This posting is about organs, specifically duck kidneys so if you're squeamish about internal organs, you are warned!

Culture inspires me, religion invigorates me (as in a healthy, respectful debate) and languages interest me (admittedly, I have yet to master my own heritage language and the state of my French will leave my professeur in despair).  And while religion and language are strong components of a culture, I would say nothing says culture more adepthly than food.  It is also perhaps the easiest way to get introduced to a new culture.  It's what I call a 3-D experience; you can smell it, taste it, feel it...And well, if it's alive before you gobble it, I suppose you can say you can hear it too?

Growing up in a Chinese family, I've had my fair share of what my non-Asian friends term as 'exotic' fare and I never fail to be amused by this.  I suppose if you've been exposed to certain things from a young age, it doesn't strike you as unusual.  And so, chicken feet, deep-fried sweet and sour intestines, braised kidneys, livers, stomach...I've had them and they're good!  But, I am surprised that a few of my originally-from-Hong Kong friends are repulsed by this type of food.  On the flip side, I do have a friend who eats pig brains and chicken testicles but I haven't worked up to that level yet. 

Here are a few of the yummy dishes I mentioned above...Pics curtesy of Google.
Mom says that about 30 years ago, wings ($0.25/lb), blue crabs ($0.25/lb), pork bones ($0.10/lb) and  oxtails ($0.39/lb) were cheap!  No one wanted chicken gizzards and were given away for free as with chicken feet from poultry farms.  How silly, my mom thought of the non-Asians...All this good food and no one knows what to do with them.  It's a different story now. 

I am actually impressed that when an animal is  slaughtered in an Asian market, generally, few parts are wasted...We're not going to get into sharks fin in this posting.  That's a contentious one right now as Toronto considers a new ban on it.  All I'm going to say is that while I'm a meat eater (I had a failed attempt at being a vegetarian), I don't believe in animal suffering and wastage.

And now for my mom's duck kidneys.  A family friend wanted to buy some dried duck kidneys for her watercress soup.  At $28/lb, my mom said 'STOP'!  She went to the supermarket at bought them fresh at $2.29/lb.  Once dried, the 10lbs of fresh kidneys weighed in at 2.5lbs...And she spent only about $23.00!  Moms are so economical!  I wonder if they somehow magically become know-it-alls the minute they turn into a mom!

News of her dried duck kidneys travelled fast and for weeks after, we had racks and racks of drying duck kidneys.  Below are two recipes, for dried duck kidneys and braised duck kideys in soy sauce.

Dried Duck Kidneys
-5lbs fresh duck kidneys yields approx. 1lb dried
-sea salt

1. Rinse, clean and snip of fatty bits from kidneys.  Put into bowl. 
2. Pour sea salt over kidneys, mix well, set aside in friedge overnight.
3. Layer kidneys on drying rack and leave in sunny location for drying.  At night, we put the trays near heat vents to speed up drying process. 
(This would never work in Hong Kong; it's way to moist and it'll just get mouldy.)
4.  Once dried, the kidneys take on a rich, deep burgundy hue.  Pack in jar or plastic bag for future use. 

**Pick out small ones for braising as once dried, these become too small.  See below for braising recipe.

Ever the economical mom, she dries the older veggie leaves for making veggie soup.
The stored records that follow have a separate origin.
import Literature.Geometry.Kaehler.ComplexTorusAnalyticClassesKunnethExtreme
import Literature.Geometry.Kaehler.ComplexTorusAnalyticLimitCycleClass
import Literature.Geometry.Kaehler.ComplexTorusAnalyticCycleClassNonzero
import Literature.Geometry.Kaehler.ComplexTorusAnalyticProperIntersectionTranslates
import HarnessLib

/-!
# Specialization of the generic fibre: every fibre of an analytic family over a complex torus carries
# an effective cycle with the restriction class `i₀^*[Z]`

Let `X₁ = E₁/Λ₁`, `X₂ = E₂/Λ₂` be complex tori (`dim X₂ > 0`) and `Z ⊆ X₁ × X₂` a closed analytic subset
of pure dimension `q + 1 + dim X₂` — an analytic FAMILY of `(q+1)`-dimensional cycles of `X₁`
parametrised by `X₂`, with fibres `Z_t = {x | (x, t) ∈ Z}`. By `ComplexTorusAnalyticFibreClassConstant` /
`ComplexTorusAnalyticClassesKunnethExtreme`, for Haar-a.e. `t` the fibre `Z_t` is empty or of pure
dimension `q + 1`, with the constant class `cl_{e₁}(Z_t) = sign(e₁) sign(e) · i₀^*[Z]_e`. This file
SPECIALIZES the generic fibre class to EVERY parameter (Fulton, Ch. 10–11: the classes `[𝒱_t]` of the
fibres of a family agree, Cor. 10.1 / Prop. 10.2 "conservation of number", and the limit cycle
`lim_{t → t₀} [Z_t]` is an effective cycle supported on the special fibre, §11.1):

* `ComplexTorus.mem_fibre_of_forall_mem_closure_iUnion_fibre` — limit points of the fibres `C_{t_j}`,
  `t_j → t₀`, of a closed `C ⊆ X₁ × T` lie in the fibre `C_{t₀}`.
* `ComplexTorus.exists_effectiveCycle_fibreSlice_eq_inl_pullback` — **for EVERY `t₀ ∈ X₂` there is an
  EFFECTIVE holomorphic `(q+1)`-chain `S ≥ 0` of `X₁` supported on the fibre `Z_{t₀}` with
  `cl_{e₁}(S) = sign(e₁) sign(e) · i₀^*[Z]_e`** (generic fibres `Z_{t_j}`, `t_j → t₀`, have the constant
  class, hence constant volume (Wirtinger); Bishop's compactness in class form
  `exists_subseq_effectiveCycle_of_measure_le` gives the limit cycle, supported on the limit set `⊆ Z_{t₀}`).
* `ComplexTorus.compContinuousLinearMap_inl_analyticCycleClass_eq_zero_of_fibreSlice_eq_empty` — if ONE
  fibre is empty then `i₀^*[Z] = 0` (and then a.e. fibre is empty);
  `ComplexTorus.exists_irreducible_subset_fibreSlice_of_ne_zero`, `fibreSlice_nonempty_of_ne_zero` — if
  `i₀^*[Z] ≠ 0` then EVERY fibre contains an irreducible closed analytic subset of dimension `q + 1`; in
  particular `pr₂(Z) = X₂`.

* §3 Over the first factor (through the transpose `ᵗZ ⊆ X₂ × X₁`,
  `smul_compContinuousLinearMap_inl_analyticCycleClass_preimage_swap`:
  `sign(e₂) sign(e₂ ⊔ e₁) · i₀'^*[ᵗZ] = sign(e₁) · i₁^*[Z]`): `exists_effectiveCycle_fstSlice_eq_inr_pullback` —
  every slice `Zˢ = {y | (s, y) ∈ Z}` of a `Z` of pure dimension `q + 1 + dim X₁` carries an effective cycle
  with class `sign(e₁) · i₁^*[Z]`; one empty slice kills `i₁^*[Z]`; `i₁^*[Z] ≠ 0 ⟹ pr₁(Z) = X₁`.
* §4 In terms of the extreme Künneth components (`i₀^* K_0 = i₀^*`, `i₁^* K_k = i₁^*`, so `K_0 β = 0 ⟺
  i₀^*β = 0` and `K_k β = 0 ⟺ i₁^*β = 0`): **`K_0[Z] ≠ 0 ⟹ pr₂(Z) = X₂`** and **`K_{2p}[Z] ≠ 0 ⟹ pr₁(Z) = X₁`**.

* §5 THE SPECIAL FIBRE OF THE EXPECTED DIMENSION CARRIES THE WHOLE LIMIT CYCLE (Fulton §11.1: the limit
  cycle is supported on all proper components of the special fibre, with positive multiplicities): at a
  point `x₀ ∈ Z_{t₀}` where the fibre has dimension `≤ q + 1`, every neighbourhood of `x₀` meets `Z_t` for all
  `t` near `t₀` (`eventually_nonempty_inter_fibreSlice` — Remmert's open mapping theorem, [Fischer1976, §3.9],
  for `pr₂` on `Z` at `(x₀, t₀)`, via `SCV.image_inter_mem_nhds_of_section` on the universal cover); hence if
  `Z_{t₀}` has the expected PURE dimension `q + 1`, the specialized cycle has support EXACTLY `Z_{t₀}`
  (**`exists_effectiveCycle_fibreSlice_eq_inl_pullback_support_eq`**), `i₀^*[Z] ≠ 0`
  (`compContinuousLinearMap_inl_analyticCycleClass_ne_zero_of_hasPureDim_fibreSlice`), and
  `sign · i₀^*[Z] = Σ_C m_C cl(C)` over the irreducible components `C` of `Z_{t₀}` with all `m_C ≥ 1`
  (`exists_inl_pullback_eq_sum_isIrreducibleComponent_pos`).

* §6 PROPER POINTS OF AN ARBITRARY SPECIAL FIBRE: a single point `x₀ ∈ Z_{t₀}` at which the fibre has the
  expected dimension forces `i₀^*[Z] ≠ 0` (`compContinuousLinearMap_inl_analyticCycleClass_ne_zero_of_codim_le`),
  hence ALL fibres are non-empty (`forall_fibreSlice_nonempty_of_codim_le`: `pr₂(Z) = X₂`); and the specialized
  cycle can be chosen to contain every such point in its support
  (`exists_effectiveCycle_fibreSlice_eq_inl_pullback_support_supset`).

* §7 `i₀^*[Z] ≠ 0 ⟺ pr₂(Z) = X₂` (`compContinuousLinearMap_inl_analyticCycleClass_ne_zero_iff_forall_fibreSlice_nonempty`:
  the restriction class is non-zero iff EVERY fibre is non-empty; Künneth form
  `kunnethComponent_zero_ne_zero_iff_forall_fibreSlice_nonempty`), and over the first factor
  `i₁^*[Z] ≠ 0 ⟺ pr₁(Z) = X₁` (`compContinuousLinearMap_inr_analyticCycleClass_ne_zero_iff_forall_fstSlice_nonempty`,
  `kunnethComponent_self_ne_zero_iff_forall_fstSlice_nonempty`).

The intersection cycle of `ComplexTorusAnalyticIntersectionCycle` is the case `Z = σ⁻¹(Y₁ × Y₂)`,
`t₀ = 0`. Theorems only; no definitions, no instances, no named facts.

## References

* [Fulton1998] W. Fulton, *Intersection Theory*, 2nd ed., Springer 1998, §10.1 (Cor. 10.1, Examples
  10.1.1–10.1.2), §10.2 Prop. 10.2 (conservation of number), §11.1 (limit cycles).
* [Chirka1989] E. M. Chirka, *Complex Analytic Sets*, Kluwer 1989, §15.5 Cor., §16.1 Prop. 1.
* [Fischer1976] G. Fischer, *Complex Analytic Geometry*, LNM 538, Springer 1976, §3.9 Prop. (open mapping).
* [Fujiki1978] A. Fujiki, *Closedness of the Douady spaces of compact Kähler spaces*, Publ. RIMS 14
  (1978), §4 Prop. 4.1.
* [VoisinHodgeI2002] C. Voisin, *Hodge Theory and Complex Algebraic Geometry I*, CUP 2002, §3.1.3,
  §11.1.2, §11.3.3 Thm. 11.38.
* [Lange2023AbelianVarietiesComplex] H. Lange, *Abelian Varieties over the Complex Numbers*, Springer
  2023, §6.2.2 p. 304 (the exchange of factors), §6.3.3 (6.14), Prop. 6.3.8.
-/

noncomputable section

open scoped Manifold Topology ENNReal NNReal
open MeasureTheory MeasureTheory.Measure Set Function Filter Module TopologicalSpace WithLp Metric Complex
open Literature.Geometry.GeometricMeasureTheory Literature.Analysis.Complex Literature.LinearAlgebra.Alternating

universe u

namespace Literature.Geometry.Kaehler

-- Nested operator-norm instances on `V [⋀^Fin m]→L[ℝ] F`, as in the tree's `Currents*.lean` files.
set_option maxSynthPendingDepth 2

namespace ComplexTorus

/-! ### §1 Limit points of the fibres of a closed set -/

/-- **Limit points of the fibres `C_{t_j}` (`t_j → t₀`) of a closed `C ⊆ M × T` lie in the fibre `C_{t₀}`**:
a product neighbourhood `U × V` of `(z, t₀)` off `C` eventually contains the `t_j`, so `U` misses the
`C_{t_j}`. [cite: Fulton1998, §11.1 (the limit set lies in the special fibre)] -/
theorem mem_fibre_of_forall_mem_closure_iUnion_fibre {M T : Type*} [TopologicalSpace M] [TopologicalSpace T]
    {C : Set (M × T)} (hC : IsClosed C) {t : ℕ → T} {t₀ : T} (ht : Tendsto t atTop (𝓝 t₀)) {z : M}
    (hz : ∀ N : ℕ, z ∈ closure (⋃ j ≥ N, {x : M | (x, t j) ∈ C})) : (z, t₀) ∈ C := by
  by_contra hzC
  obtain ⟨U, V, hU, hV, hzU, h0V, hUV⟩ := isOpen_prod_iff.1 hC.isOpen_compl z t₀ hzC
  obtain ⟨N, hN⟩ := eventually_atTop.1 (ht.eventually (hV.mem_nhds h0V))
  have hdisj : U ∩ (⋃ j ≥ N, {x : M | (x, t j) ∈ C}) = ∅ := by
    refine eq_empty_of_forall_notMem fun x hx ↦ ?_
    obtain ⟨hxU, hx⟩ := hx
    simp only [mem_iUnion, mem_setOf_eq, exists_prop] at hx
    obtain ⟨j, hj, hxC⟩ := hx
    exact hUV (mk_mem_prod hxU (hN j hj)) hxC
  have hne := mem_closure_iff_nhds.1 (hz N) U (hU.mem_nhds hzU)
  rw [hdisj] at hne
  exact Set.not_nonempty_empty hne

/-! ### §2 Every fibre carries an effective cycle with the generic class -/

section Fibre

variable {ι₁ ι₂ : Type*} [Fintype ι₁] [Fintype ι₂] [DecidableEq ι₁] [DecidableEq ι₂]
  {E₁ : Type u} [NormedAddCommGroup E₁] [InnerProductSpace ℂ E₁] [FiniteDimensional ℂ E₁]
  [MeasurableSpace E₁] [BorelSpace E₁]
  {E₂ : Type u} [NormedAddCommGroup E₂] [InnerProductSpace ℂ E₂] [FiniteDimensional ℂ E₂]
  [MeasurableSpace E₂] [BorelSpace E₂]
  (Φ₁ : (ι₁ → ℝ) ≃L[ℝ] E₁) (Φ₂ : (ι₂ → ℝ) ≃L[ℝ] E₂) {n₁ : ℕ} (e₁ : Fin n₁ ≃ ι₁) {p q : ℕ}

open Classical in
/-- **SPECIALIZATION OF THE GENERIC FIBRE CLASS.** For `Z ⊆ X₁ × X₂` closed analytic of pure dimension
`q + 1 + dim X₂` (`dim X₂ > 0`; an analytic family of `(q+1)`-cycles of `X₁` over `X₂`) and EVERY
`t₀ ∈ X₂`, there is an effective holomorphic `(q+1)`-chain `S ≥ 0` of `X₁` SUPPORTED ON THE FIBRE
`Z_{t₀} = {x | (x, t₀) ∈ Z}` whose class is the generic fibre class, `cl_{e₁}(S) = sign(e₁) sign(e) · i₀^*[Z]_e`
(`i₀ : x ↦ (x, 0)`; all `i_t^*` agree). Fulton: the cycle classes of the fibres of a family all agree
(Cor. 10.1), the special fibre carrying the limit cycle (§11.1). Proof: generic fibres `Z_{t_j}`
(`t_j → t₀`, full-measure sets being dense) have pure dimension `q + 1`, the constant class and hence
constant volume; Bishop's compactness in class form yields the limit cycle, supported on the limit set,
which lies in `Z_{t₀}` (`Z` closed). [cite: Fulton1998, §10.1 Cor. 10.1, §10.2 Prop. 10.2 and §11.1]
[cite: Chirka1989, §16.1 Prop. 1] [cite: Fujiki1978, §4 Prop. 4.1] -/
theorem exists_effectiveCycle_fibreSlice_eq_inl_pullback (hE₂ : 0 < finrank ℂ E₂) {n : ℕ} (e : Fin n ≃ ι₁ ⊕ ι₂)
    (h₁ : 2 * (q + 1) + 2 * p = n₁) (hk : 2 * (q + 1 + finrank ℂ E₂) + 2 * p = n)
    {Z : Set (ComplexTorus (prodPeriodL2 Φ₁ Φ₂))}
    (hZ : HasPureDim 𝓘(ℂ, WithLp 2 (E₁ × E₂)) Z (q + 1 + finrank ℂ E₂)) (t₀ : ComplexTorus Φ₂) :
    ∃ S : HolomorphicChain 𝓘(ℂ, E₁) (ComplexTorus Φ₁) (q + 1), (∀ W, 0 ≤ S.mult W) ∧
      S.support ⊆ {x : ComplexTorus Φ₁ | (prodHomeomorphL2 Φ₁ Φ₂).symm (x, t₀) ∈ Z} ∧
        chainCycleClass Φ₁ e₁ h₁ S =
          ((orientationSign Φ₁ e₁ * orientationSign (prodPeriod Φ₁ Φ₂) e : ℤ) : ℂ) •
            (analyticCycleClass (prodPeriodL2 Φ₁ Φ₂) e hk hZ).compContinuousLinearMap
              (realRep Φ₁ (prodPeriodL2 Φ₁ Φ₂) (inlMatrix ι₁ ι₂)) := by
  -- the generic class `R`
  have hcl := ae_volume_setCycleClass_fibreSlice_eq_inl_pullback Φ₁ Φ₂ e₁ hE₂ e (Nat.succ_pos q) h₁ hk hZ
  by_cases hR : ((orientationSign Φ₁ e₁ * orientationSign (prodPeriod Φ₁ Φ₂) e : ℤ) : ℂ) •
      (analyticCycleClass (prodPeriodL2 Φ₁ Φ₂) e hk hZ).compContinuousLinearMap
        (realRep Φ₁ (prodPeriodL2 Φ₁ Φ₂) (inlMatrix ι₁ ι₂)) = 0
  · exact ⟨0, fun W ↦ by simp, by simp, by rw [chainCycleClass_zero, hR]⟩
  -- a.e. fibre is of pure dimension `q + 1` (the a.e.-empty alternative would force `R = 0`)
  have hpure : ∀ᵐ t ∂(volume : Measure (ComplexTorus Φ₂)),
      HasPureDim 𝓘(ℂ, E₁) {x : ComplexTorus Φ₁ | (prodHomeomorphL2 Φ₁ Φ₂).symm (x, t) ∈ Z} (q + 1) := by
    rcases ae_volume_fibreSlice_eq_empty_or_ae_volume_hasPureDim Φ₁ Φ₂ e₁ (p := p) (Nat.succ_pos q) h₁ hZ
      with h | h
    · exfalso
      apply hR
      obtain ⟨t, ht, ht'⟩ := (h.and hcl).exists
      rw [← ht', ht, setCycleClass, dif_neg]
      exact fun hp ↦ hp.nonempty.ne_empty rfl
    · exact h
  -- a dense set of good parameters; a sequence of them tending to `t₀`
  have hdense := Measure.dense_of_ae (hpure.and hcl)
  obtain ⟨t, htG, ht0⟩ := mem_closure_iff_seq_limit.1 (hdense t₀)
  have hZt : ∀ j, HasPureDim 𝓘(ℂ, E₁)
      {x : ComplexTorus Φ₁ | (prodHomeomorphL2 Φ₁ Φ₂).symm (x, t j) ∈ Z} (q + 1) := fun j ↦ (htG j).1
  have hclass : ∀ j, analyticCycleClass Φ₁ e₁ h₁ (hZt j) =
      ((orientationSign Φ₁ e₁ * orientationSign (prodPeriod Φ₁ Φ₂) e : ℤ) : ℂ) •
        (analyticCycleClass (prodPeriodL2 Φ₁ Φ₂) e hk hZ).compContinuousLinearMap
          (realRep Φ₁ (prodPeriodL2 Φ₁ Φ₂) (inlMatrix ι₁ ι₂)) := by
    intro j
    rw [← setCycleClass_of_hasPureDim Φ₁ e₁ h₁ (hZt j)]
    exact (htG j).2
  -- constant volume (Wirtinger)
  obtain ⟨V, hV⟩ : ∃ V : ℝ, ∀ j,
      (μHE[2 * (q + 1)] : Measure E₁).real (periodBox Φ₁ 0 ∩ (analyticChain Φ₁ (hZt j)).carrier) = V := by
    refine ⟨(poincarePairing Φ₁ e₁ h₁ (ofRealCLM.compContinuousAlternatingMap (kaehlerPow (q + 1)))
      (((orientationSign Φ₁ e₁ * orientationSign (prodPeriod Φ₁ Φ₂) e : ℤ) : ℂ) •
        (analyticCycleClass (prodPeriodL2 Φ₁ Φ₂) e hk hZ).compContinuousLinearMap
          (realRep Φ₁ (prodPeriodL2 Φ₁ Φ₂) (inlMatrix ι₁ ι₂)))).re, fun j ↦ ?_⟩
    have h := poincarePairing_kaehlerPow_analyticCycleClass Φ₁ e₁ h₁ (hZt j)
    rw [hclass j] at h
    rw [h, Complex.ofReal_re]
  have hvol : ∀ j, (μHE[2 * (q + 1)] : Measure E₁)
      (cover Φ₁ ⁻¹' {x : ComplexTorus Φ₁ | (prodHomeomorphL2 Φ₁ Φ₂).symm (x, t j) ∈ Z} ∩ periodBox Φ₁ 0) ≤
        ENNReal.ofReal V := by
    intro j
    have heq : (μHE[2 * (q + 1)] : Measure E₁)
        (cover Φ₁ ⁻¹' {x : ComplexTorus Φ₁ | (prodHomeomorphL2 Φ₁ Φ₂).symm (x, t j) ∈ Z} ∩ periodBox Φ₁ 0) =
        (μHE[2 * (q + 1)] : Measure E₁) (periodBox Φ₁ 0 ∩ (analyticChain Φ₁ (hZt j)).carrier) := by
      rw [← image_val_liftSet, analyticChain,
        HolomorphicChain.measure_image_inter_eq_carrier_inter (hasPureDim_liftSet Φ₁ (hZt j)), inter_comm]
    rw [heq, ← ENNReal.ofReal_toReal (measure_periodBox_inter_carrier_lt_top Φ₁ (hZt j) 0).ne, ← measureReal_def,
      hV j]
  -- Bishop
  obtain ⟨κ, S, hκ, hS0, -, hsupp, hclS, -⟩ :=
    exists_subseq_effectiveCycle_of_measure_le Φ₁ hZt e₁ h₁ ENNReal.ofReal_lt_top hvol
  refine ⟨S, hS0, fun z hz ↦ ?_, ?_⟩
  · -- the limit set lies in the special fibre: `Z' = {(x, t) | (x, t) ∈ Z}` is closed in `X₁ × X₂`
    have hC : IsClosed {w : ComplexTorus Φ₁ × ComplexTorus Φ₂ | (prodHomeomorphL2 Φ₁ Φ₂).symm w ∈ Z} :=
      hZ.isAnalyticSet.isClosed.preimage (prodHomeomorphL2 Φ₁ Φ₂).symm.continuous
    exact mem_fibre_of_forall_mem_closure_iUnion_fibre hC (ht0.comp hκ.tendsto_atTop) ((hsupp z).1 hz)
  · obtain ⟨j, hj⟩ := hclS.exists
    rw [← hj, hclass]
I included them here as a nice contrast to the dark red of the dried kidneys.

Braised Duck Kidney in Soy Sauce:
-duck kidneys
-Seasoning: soy sauce, rice wine, star anise, sliced ginger, sugar, sesame oil, a little water.
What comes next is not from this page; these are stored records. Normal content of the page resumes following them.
import Mathlib.Algebra.Polynomial.Inductions
import Mathlib.RingTheory.Polynomial.Ideal
import Summits.ResolutionOfSingularities.ResolutionOfSingularities.Theorems.FrobeniusClosingPatchingRelPerfectDepthTaylorFlag
import Summits.ResolutionOfSingularities.ResolutionOfSingularities.Theorems.FrobeniusClosingPatchingRelPerfectDepthTaylorPolynomial
import Literature.AlgebraicGeometry.Resolution.IdealSheafLemmas
import HarnessLib

/-!
# Crux `PatchingRelPerfect` (stmt-ResolutionOfSingularities-16161), chain W5.2 — depth-`ℓ` programme beyond the graded case,
# GLUE G2: the abstract coefficient flag on an affine retraction pair is the ring-level flag, and on `B[t] ⊇ B` it is
# the family of coefficient ideals (lead prover, gen 4; spec `FilteredGlueSpec` G2 of gen 3)

[OURS · L1 W5.2 · lead] Replaces the role of NO printed item; NOT a statement of the manuscript under review.

`…DepthTaylorFlag` (p507375) defines, for a retraction pair of schemes `k : W ⟶ V`, `r : V ⟶ W`, the Taylor shift
`taylorShift k r J = ((J ⊔ r^*(J|_W)) ⊓ ker k : ker k)` and the coefficient flag `coeffFlag k r a J = (taylorShift^a J)|_W`;
`…DepthTaylorPolynomial` (p508112) works with the coefficient ideals `coeffIdeal 𝔎 b ⊆ B` of an ideal `𝔎 ⊆ B[t]`. This file is the
dictionary between the two:

* §1 ring level: `taylorShiftRing φk φr 𝔍 = ((𝔍 ⊔ φr(φk(𝔍))) ⊓ ker φk : ker φk)` for a retraction pair of RINGS `φk : R → A`,
  `φr : A → R`, its iterate and `coeffFlagRing φk φr a 𝔍 = φk(taylorShiftRing^a 𝔍)`; for the pair `(constantCoeff, C)` of
  `B[t] ⊇ B`: **`coeffIdeal_taylorShiftRing : coeffIdeal (taylorShiftRing 𝔎) b = coeffIdeal 𝔎 (b+1)`** («subtract the constant
  term, divide by `t`» shifts the coefficient flag by one) and **`coeffFlagRing_eq_coeffIdeal : coeffFlagRing constantCoeff C a 𝔎 =
  coeffIdeal 𝔎 a`**; transport of the flag along ring isomorphisms compatible with the pair (`coeffFlagRing_map_of_comm`).
* §2 scheme ↔ ring: for `V`, `W` AFFINE and `ker k.appTop` finitely generated (e.g. `(t)`), the global sections of
  `taylorShift k r J`, `taylorShiftIter` and **`coeffFlag k r a J`** are `taylorShiftRing`, its iterate and **`coeffFlagRing`** of the
  global sections of `J` for the pair `(k.appTop, r.appTop)` (`ideal_top_coeffFlag`); hence on a trivialising chart `Γ(V) ≃ Γ(W)[t]`
  (`k.appTop = constantCoeff`, `r.appTop = C` after the identification) **`ideal_top_coeffFlag_eq_coeffIdeal`**: the abstract flag IS
  the family of coefficient ideals.

With G1 (`…DepthBlowupPolynomialChart`: the chart of the blow-up along `V(𝔷) × {0}` is `(B[𝔷/z])[t′]`, `t = z t′`) and the transform
law `coeffIdeal_transform_eq` (p508112) this is the PROPAGATION of the abstract flag through a dictionary step, chartwise. Fact-free;
AI-written, weaker than expert review. G3 (the chain's retractions are Zariski-locally trivialisable in this sense, and stay so) is a
separate object.

References: H. Kawanoue, K. Matsuki, Adv. Stud. Pure Math. 70 (2016), §2 (idealistic filtrations) [KawanoueMatsuki2016];
U. Görtz, T. Wedhorn, *Algebraic Geometry I*, 2nd ed. (2020), (7.19)–(7.20), (4.11) [GortzWedhorn2020].
-/

-- `Summit.<Summit>.<Sub>.Theorems` with `Sub = Summit` (single-conjunct summit, D-0017)
set_option linter.dupNamespace false

noncomputable section

open Polynomial CategoryTheory AlgebraicGeometry TopologicalSpace
open Literature.AlgebraicGeometry.Resolution

namespace Summit.ResolutionOfSingularities.ResolutionOfSingularities.Theorems

universe u

/-! ## §1 The ring-level Taylor shift and flag -/

namespace DepthGraded.Taylor

section RingPair

variable {R A : Type u} [CommRing R] [CommRing A] (φk : R →+* A) (φr : A →+* R)

/-- [OURS · L1 W5.2 · lead] **Ring-level Taylor shift** along a retraction pair of rings `φk : R → A` («restrict to `W`»),
`φr : A → R` («pull back along `r`»): `((𝔍 ⊔ φr(φk(𝔍))·R) ⊓ ker φk : ker φk)` — subtract the constant term and divide by the
ideal of `W`. The global-sections form of `DepthGraded.taylorShift`. [cite: KawanoueMatsuki2016, §2] -/
def taylorShiftRing (𝔍 : Ideal R) : Ideal R :=
  ((𝔍 ⊔ (𝔍.map φk).map φr) ⊓ RingHom.ker φk).colon (RingHom.ker φk : Set R)

/-- [OURS · L1 W5.2 · lead] The `a`-fold ring-level Taylor shift. [cite: KawanoueMatsuki2016, §2] -/
def taylorShiftRingIter : ℕ → Ideal R → Ideal R
  | 0, 𝔍 => 𝔍
  | a + 1, 𝔍 => taylorShiftRingIter a (taylorShiftRing φk φr 𝔍)

/-- [OURS · L1 W5.2 · lead] **Ring-level coefficient flag**: `φk` of the `a`-fold Taylor shift (the ideal of `A` generated by the
Taylor coefficients of orders `≤ a`). The global-sections form of `DepthGraded.coeffFlag`. [cite: KawanoueMatsuki2016, §2] -/
def coeffFlagRing (a : ℕ) (𝔍 : Ideal R) : Ideal A :=
  (taylorShiftRingIter φk φr a 𝔍).map φk

/-- Zero-fold shift. [folklore] -/
@[simp] theorem taylorShiftRingIter_zero (𝔍 : Ideal R) : taylorShiftRingIter φk φr 0 𝔍 = 𝔍 := rfl

/-- Successor unfolding. [folklore] -/
theorem taylorShiftRingIter_succ (a : ℕ) (𝔍 : Ideal R) :
    taylorShiftRingIter φk φr (a + 1) 𝔍 = taylorShiftRingIter φk φr a (taylorShiftRing φk φr 𝔍) := rfl

end RingPair

/-! ### Transport along ring isomorphisms compatible with the pair -/

section Transport

variable {R A R' A' : Type u} [CommRing R] [CommRing A] [CommRing R'] [CommRing A']

/-- Colon ideals along a ring isomorphism. [folklore] -/
theorem map_colon_of_ringEquiv (e : R ≃+* R') (N P : Ideal R) :
    (N.colon (P : Set R)).map (e : R →+* R') =
      (N.map (e : R →+* R')).colon (P.map (e : R →+* R') : Set R') := by
  ext y
  rw [Ideal.map_comap_of_equiv, Ideal.map_comap_of_equiv, Ideal.map_comap_of_equiv, Ideal.mem_comap,
    Submodule.mem_colon, Submodule.mem_colon]
  constructor
  · intro h p' hp'
    rw [SetLike.mem_coe, Ideal.mem_comap] at hp'
    rw [Ideal.mem_comap, smul_eq_mul, map_mul]
    exact h _ hp'
  · intro h p hp
    have h' := h (e p) (by rw [SetLike.mem_coe, Ideal.mem_comap, e.symm_apply_apply]; exact hp)
    rw [Ideal.mem_comap, smul_eq_mul, map_mul, e.symm_apply_apply] at h'
    exact h'

/-- Intersections along a ring isomorphism. [folklore] -/
theorem map_inf_of_ringEquiv (e : R ≃+* R') (I J : Ideal R) :
    (I ⊓ J).map (e : R →+* R') = I.map (e : R →+* R') ⊓ J.map (e : R →+* R') := by
  rw [Ideal.map_comap_of_equiv, Ideal.map_comap_of_equiv, Ideal.map_comap_of_equiv, Ideal.comap_inf]

variable (φk : R →+* A) (φr : A →+* R) (φk' : R' →+* A') (φr' : A' →+* R') (eR : R ≃+* R') (eA : A ≃+* A')
  (hk : ∀ x, φk' (eR x) = eA (φk x)) (hr : ∀ a, φr' (eA a) = eR (φr a))

include hk in
/-- Kernels along a compatible pair of ring isomorphisms. [folklore] -/
theorem ker_eq_map_of_comm : RingHom.ker φk' = (RingHom.ker φk).map (eR : R →+* R') := by
  ext y
  rw [Ideal.map_comap_of_equiv, Ideal.mem_comap, RingHom.mem_ker, RingHom.mem_ker]
  conv_lhs => rw [← eR.apply_symm_apply y, hk]
  rw [map_eq_zero_iff _ eA.injective]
1. Rinse, clean and snip of fatty bits from duck kidneys.  Drain and set aside.
2. Simmer in a pot, the seasoning ingredients.  When it starts to bubble gently, lower temperature and add the kidneys.
3. Simmer for 15mins.  Remove and garnish with scallions and/or coriander.

**If there's a lot of seasoning sauce leftover, once cooled, pour into container and freeze for next use.  You can use it to simmer pork tongue or hard-boiled eggs.